Aunque Paola nos advirtió abiertamente que la afición a aquel tipo de prácticas podría llevar a una consecuencia impredecibles, nosotros, con toda nuestra curiosidad juvenil, nos sumergimos en aquellas esferas misteriosas y cautivadoras.
No profundizaré en la descripción de la técnica que habíamos sacado de los libros de Mendeléyev y de los empleados del Museo de Vernadskiy en Moscú.
Al aplicar algunos conocimientos en la práctica, descubrimos que podíamos establecer una relación especial con unas entes incomprensibles para nosotros pero absolutamente reales.

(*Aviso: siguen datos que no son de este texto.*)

import Summits.CriticalPhenomena.CardyFormulaZ2.Theorems.CardyIKTransportIKLinearTransportStubCouplingToLimitsEvents
import Summits.CriticalPhenomena.CardyFormulaZ2.Theorems.CardyIKTransportIKMixedBoxCrossingDefs

/-!
# Stub `stub_monotone` (line `paired-mirror-exploration`, crux `IKMixedBoxCrossing`, stmt-CriticalPhenomena-5911)

Support file (`--supports stmt-CriticalPhenomena-5911`): crossing a LONGER box the long way is harder.
For `1 ≤ w ≤ w'` the black left–right crossing event of the `w' × h` box at `(a, b)` is CONTAINED in that
of the `w × h` box at `(a, b)` (`lrCross_subset`): an open path of `blackEdges x` from column `a` to column
`a + w' - 1` inside the wider box changes its first coordinate by at most `1` along every edge
(`apply_le_of_mk_mem_blackEdges`), so — a discrete intermediate-value argument along the walk,
`exists_reachable_level` — it visits column `a + w - 1`, and its initial segment up to the first visit is an
open path of the narrower box.  Monotonicity of the measure `μIK` (`measureReal_mono`, a probability measure)
gives `pLR S a b w' h ≤ pLR S a b w h`; heights and `pTB` likewise (`tbCross_subset`).
-/

noncomputable section

namespace Summit.CriticalPhenomena.CardyFormulaZ2.Cruxes.IKMixedBoxCrossing.PairedMirrorExploration

open MeasureTheory
open Literature.Probability.Percolation Literature.Probability.LatticeModels
open Summit.CriticalPhenomena.CardyFormulaZ2.Theorems.IKLinearTransport.PinnedDiagramExchange
  (Ω μIK Obs obs blackEdges lrCross tbCross)
open Summit.CriticalPhenomena.CardyFormulaZ2.Theorems.IKLinearTransport.PinnedDiagramExchange.CouplingToLimits
  (mk_mem_blackEdges_iff isProbabilityMeasure_μIK)

namespace MonotoneStub

/-! ## A discrete intermediate-value lemma for walks in induced subgraphs -/

/-- DISCRETE INTERMEDIATE VALUE ALONG A WALK.  If every edge of `G` raises the integer label `f` by at
most `1`, a walk of `G` inside `S` from a vertex of label `≤ c` to a vertex of label `≥ c` visits a vertex
`w` of label exactly `c`, and its initial segment up to the first such visit is a walk inside any `T`
containing the vertices of `S` of label `≤ c`. [folklore] -/
theorem exists_reachable_level {V : Type*} {G : SimpleGraph V} {f : V → ℤ}
    (hf : ∀ x y, G.Adj x y → f y ≤ f x + 1) {S T : Set V} {c : ℤ} (hT : ∀ z ∈ S, f z ≤ c → z ∈ T)
    {u v : S} (p : (G.induce S).Walk u v) (hu : f u ≤ c) (hv : c ≤ f v) :
    ∃ (w : V) (hw : w ∈ T) (hu' : (u : V) ∈ T), f w = c ∧ (G.induce T).Reachable ⟨u, hu'⟩ ⟨w, hw⟩ := by
  induction p with
  | nil => exact ⟨_, hT _ (Subtype.coe_prop _) hu, hT _ (Subtype.coe_prop _) hu, le_antisymm hu hv, .refl _⟩
  | @cons x y z hxy p ih =>
    rcases eq_or_lt_of_le hu with hfx | hfx
    · exact ⟨_, hT _ x.2 hu, hT _ x.2 hu, hfx, .refl _⟩
    · have hGxy : G.Adj x y := hxy
      have hy : f y ≤ c := by have := hf x y hGxy; omega
      obtain ⟨w, hw, hyT, hfw, hr⟩ := ih hy hv
      have hadj : (G.induce T).Adj ⟨x, hT _ x.2 hu⟩ ⟨y, hyT⟩ := hGxy
      exact ⟨w, hw, hT _ x.2 hu, hfw, hadj.reachable.trans hr⟩

/-- Along an edge of `blackEdges x` both coordinates increase by at most `1` (the steps are
`(1,0), (0,1), (1,1), (1,-1)` up to orientation). [folklore] -/
theorem apply_le_of_mk_mem_blackEdges {x : Obs} {p q : Site 2} (h : s(p, q) ∈ blackEdges x) :
    q 0 ≤ p 0 + 1 ∧ q 1 ≤ p 1 + 1 := by
  rcases (mk_mem_blackEdges_iff x p q).1 h with ⟨-, -, hr⟩ | ⟨-, -, hr⟩
  · rcases hr with rfl | rfl | ⟨rfl, -⟩ | ⟨rfl, -⟩ <;> simp
  · rcases hr with rfl | rfl | ⟨rfl, -⟩ | ⟨rfl, -⟩ <;> simp <;> omega

/-- The first coordinate increases by at most `1` along an open edge. [folklore] -/
theorem apply_zero_le_of_adj (x : Obs) (p q : Site 2) (h : (openGraph (blackEdges x)).Adj p q) :
    q 0 ≤ p 0 + 1 :=
  (apply_le_of_mk_mem_blackEdges ((openGraph_adj _ _ _).1 h).1).1

/-- The second coordinate increases by at most `1` along an open edge. [folklore] -/
theorem apply_one_le_of_adj (x : Obs) (p q : Site 2) (h : (openGraph (blackEdges x)).Adj p q) :
    q 1 ≤ p 1 + 1 :=
  (apply_le_of_mk_mem_blackEdges ((openGraph_adj _ _ _).1 h).1).2

/-! ## Event inclusions -/

/-- WIDTH: a black LR crossing of the `w' × h` box at `(a,b)` is (contains) a black LR crossing of the
`w × h` box at `(a,b)` whenever `1 ≤ w ≤ w'`. [folklore] -/
theorem lrCross_subset {a b : ℤ} {w w' h : ℕ} (hw : 1 ≤ w) (hww' : w ≤ w') :
    lrCross a b w' h ⊆ lrCross a b w h := by
  intro x hx
  simp only [lrCross, Set.mem_setOf_eq, mem_openCrossing_iff] at hx ⊢
  obtain ⟨u, ⟨hu0, hu1, hu2⟩, v, ⟨hv0, hv1, hv2⟩, huS, hvS, ⟨p⟩⟩ := hx
  have hww'Z : (w : ℤ) ≤ w' := by exact_mod_cast hww'
  have hwZ : (1 : ℤ) ≤ w := by exact_mod_cast hw
  obtain ⟨z, hz, huT, hfz, hr⟩ := exists_reachable_level (apply_zero_le_of_adj x)
    (S := {v : Site 2 | a ≤ v 0 ∧ v 0 < a + w' ∧ b ≤ v 1 ∧ v 1 < b + h})
    (T := {v : Site 2 | a ≤ v 0 ∧ v 0 < a + w ∧ b ≤ v 1 ∧ v 1 < b + h}) (c := a + w - 1)
    (fun z hz hzc => ⟨hz.1, by omega, hz.2.2⟩) (u := ⟨u, huS⟩) (v := ⟨v, hvS⟩) p
    (by simp only; omega) (by simp only; omega)
  exact ⟨u, ⟨hu0, hu1, hu2⟩, z, ⟨hfz, hz.2.2⟩, huT, hz, hr⟩

/-- HEIGHT: a black BT crossing of the `w × h'` box at `(a,b)` is (contains) a black BT crossing of the
`w × h` box at `(a,b)` whenever `1 ≤ h ≤ h'`. [folklore] -/
theorem tbCross_subset {a b : ℤ} {w h h' : ℕ} (hh : 1 ≤ h) (hhh' : h ≤ h') :
    tbCross a b w h' ⊆ tbCross a b w h := by
  intro x hx
  simp only [tbCross, Set.mem_setOf_eq, mem_openCrossing_iff] at hx ⊢
  obtain ⟨u, ⟨hu0, hu1, hu2⟩, v, ⟨hv0, hv1, hv2⟩, huS, hvS, ⟨p⟩⟩ := hx
  have hhh'Z : (h : ℤ) ≤ h' := by exact_mod_cast hhh'
  have hhZ : (1 : ℤ) ≤ h := by exact_mod_cast hh
  obtain ⟨z, hz, huT, hfz, hr⟩ := exists_reachable_level (apply_one_le_of_adj x)
    (S := {v : Site 2 | a ≤ v 0 ∧ v 0 < a + w ∧ b ≤ v 1 ∧ v 1 < b + h'})
    (T := {v : Site 2 | a ≤ v 0 ∧ v 0 < a + w ∧ b ≤ v 1 ∧ v 1 < b + h}) (c := b + h - 1)
    (fun z hz hzc => ⟨hz.1, hz.2.1, hz.2.2.1, by omega⟩) (u := ⟨u, huS⟩) (v := ⟨v, hvS⟩) p
    (by simp only; omega) (by simp only; omega)
  exact ⟨u, ⟨hu0, hu1, hu2⟩, z, ⟨hfz, hz.1, hz.2.1⟩, huT, hz, hr⟩

end MonotoneStub

/-- **STUB 4 · `stub_monotone`** (= `Monotone'`): `pLR S a b · h` is antitone in the width on `1 ≤ w`
and `pTB S a b w ·` is antitone in the height on `1 ≤ h`, for every column pattern `S` — by the event
inclusions `MonotoneStub.lrCross_subset` / `MonotoneStub.tbCross_subset` and monotonicity of the
probability measure `μIK`. [folklore] -/
theorem stub_monotone :
    (∀ (S : Set ℤ) (a b : ℤ) (w w' h : ℕ), 1 ≤ w → w ≤ w' → pLR S a b w' h ≤ pLR S a b w h) ∧
    (∀ (S : Set ℤ) (a b : ℤ) (w h h' : ℕ), 1 ≤ h → h ≤ h' → pTB S a b w h' ≤ pTB S a b w h) := by
  haveI := isProbabilityMeasure_μIK
  refine ⟨fun S a b w w' h hw hww' => ?_, fun S a b w h h' hh hhh' => ?_⟩
  · exact measureReal_mono (Set.preimage_mono (MonotoneStub.lrCross_subset hw hww'))
  · exact measureReal_mono (Set.preimage_mono (MonotoneStub.tbCross_subset hh hhh'))

end Summit.CriticalPhenomena.CardyFormulaZ2.Cruxes.IKMixedBoxCrossing.PairedMirrorExploration

end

Esos nuevos conocidos misteriosos con los que entablábamos unas largas conversaciones nocturnas, se presentaban de varias maneras. Unas veces como Napoleón, otras como Sócrates, o como la abuela recién fallecida de uno de nuestros compañeros. Aquellos personajes a veces nos contaban cosas extremadamente interesantes. Y, para nuestro gran asombro, sabían todo sobre cada uno de los presentes.
Así, nosotros les podíamos preguntar: ¿con quién había estado paseando hasta las tantas de la noche nuestro compañero de aulas Alexandr Rogozhkin, el futuro director de cine conocido? Y en seguida recibíamos la respuesta “Con Katia del segundo”. Alexandr se ponía rojo como un tomate y se enfadaba y estaba claro que la respuesta era cierta.
Pero a veces nos llegaban unas “revelaciones” aún más impactantes. Una vez en el recreo entre las conferencias uno de mis amiguetes que estaba muy enganchado a aquellos experimentos, con los ojos rojos de las noches insomnes, iba de uno a otro estudiante preguntándoles en unos susurros teatrales sobre quién era un tal Mijaíl Gorbachev. Yo, como los demás, no le conocía de nada. El amiguete nos explicó: “Por la noche hemos preguntado a ´Stalin´ sobre quién gobernaría nuestro país en el futuro. Ha respondido que un tal Gorbachev. ¡A ver qué tipo es, hay que averiguarlo!"
Pasados tres meses, una noticia que en otras circunstancias pasaría del todo desapercibida nos cayó encima: la elección a los miembros del Buró Político de un tal Mijaíl Gorbachev, ex primer secretario del comité del partido comunista de Kray de Stavropol.
Pero cuanto más nos aficionábamos de aquellos experimentos impresionantes, más claramente sentíamos que nos estaba pasando algo inquietante y extraño. Sin causas aparentes se aposentaba en nosotros una tristeza general y una desesperación oscura. Se nos caía todo de las manos. Una sensación de sinsentido se apoderaba de nosotros. Aquella sensación aumentaba de un mes para otro hasta que comenzamos a darnos cuenta de que podría estar ligada de alguna forma con nuestros “interlocutores” nocturnos.
Con frecuencia, las prácticas ocultas, como las drogas, suscitan a la vez adicción y tendencias depresivas e incluso suicidas, además de opresión espiritual
Además, en la Biblia que “había olvidado" devolver a mi amigo evangélico, leímos que tales prácticas no solamente no se consideraban loables sino que estaban malditas por Dios.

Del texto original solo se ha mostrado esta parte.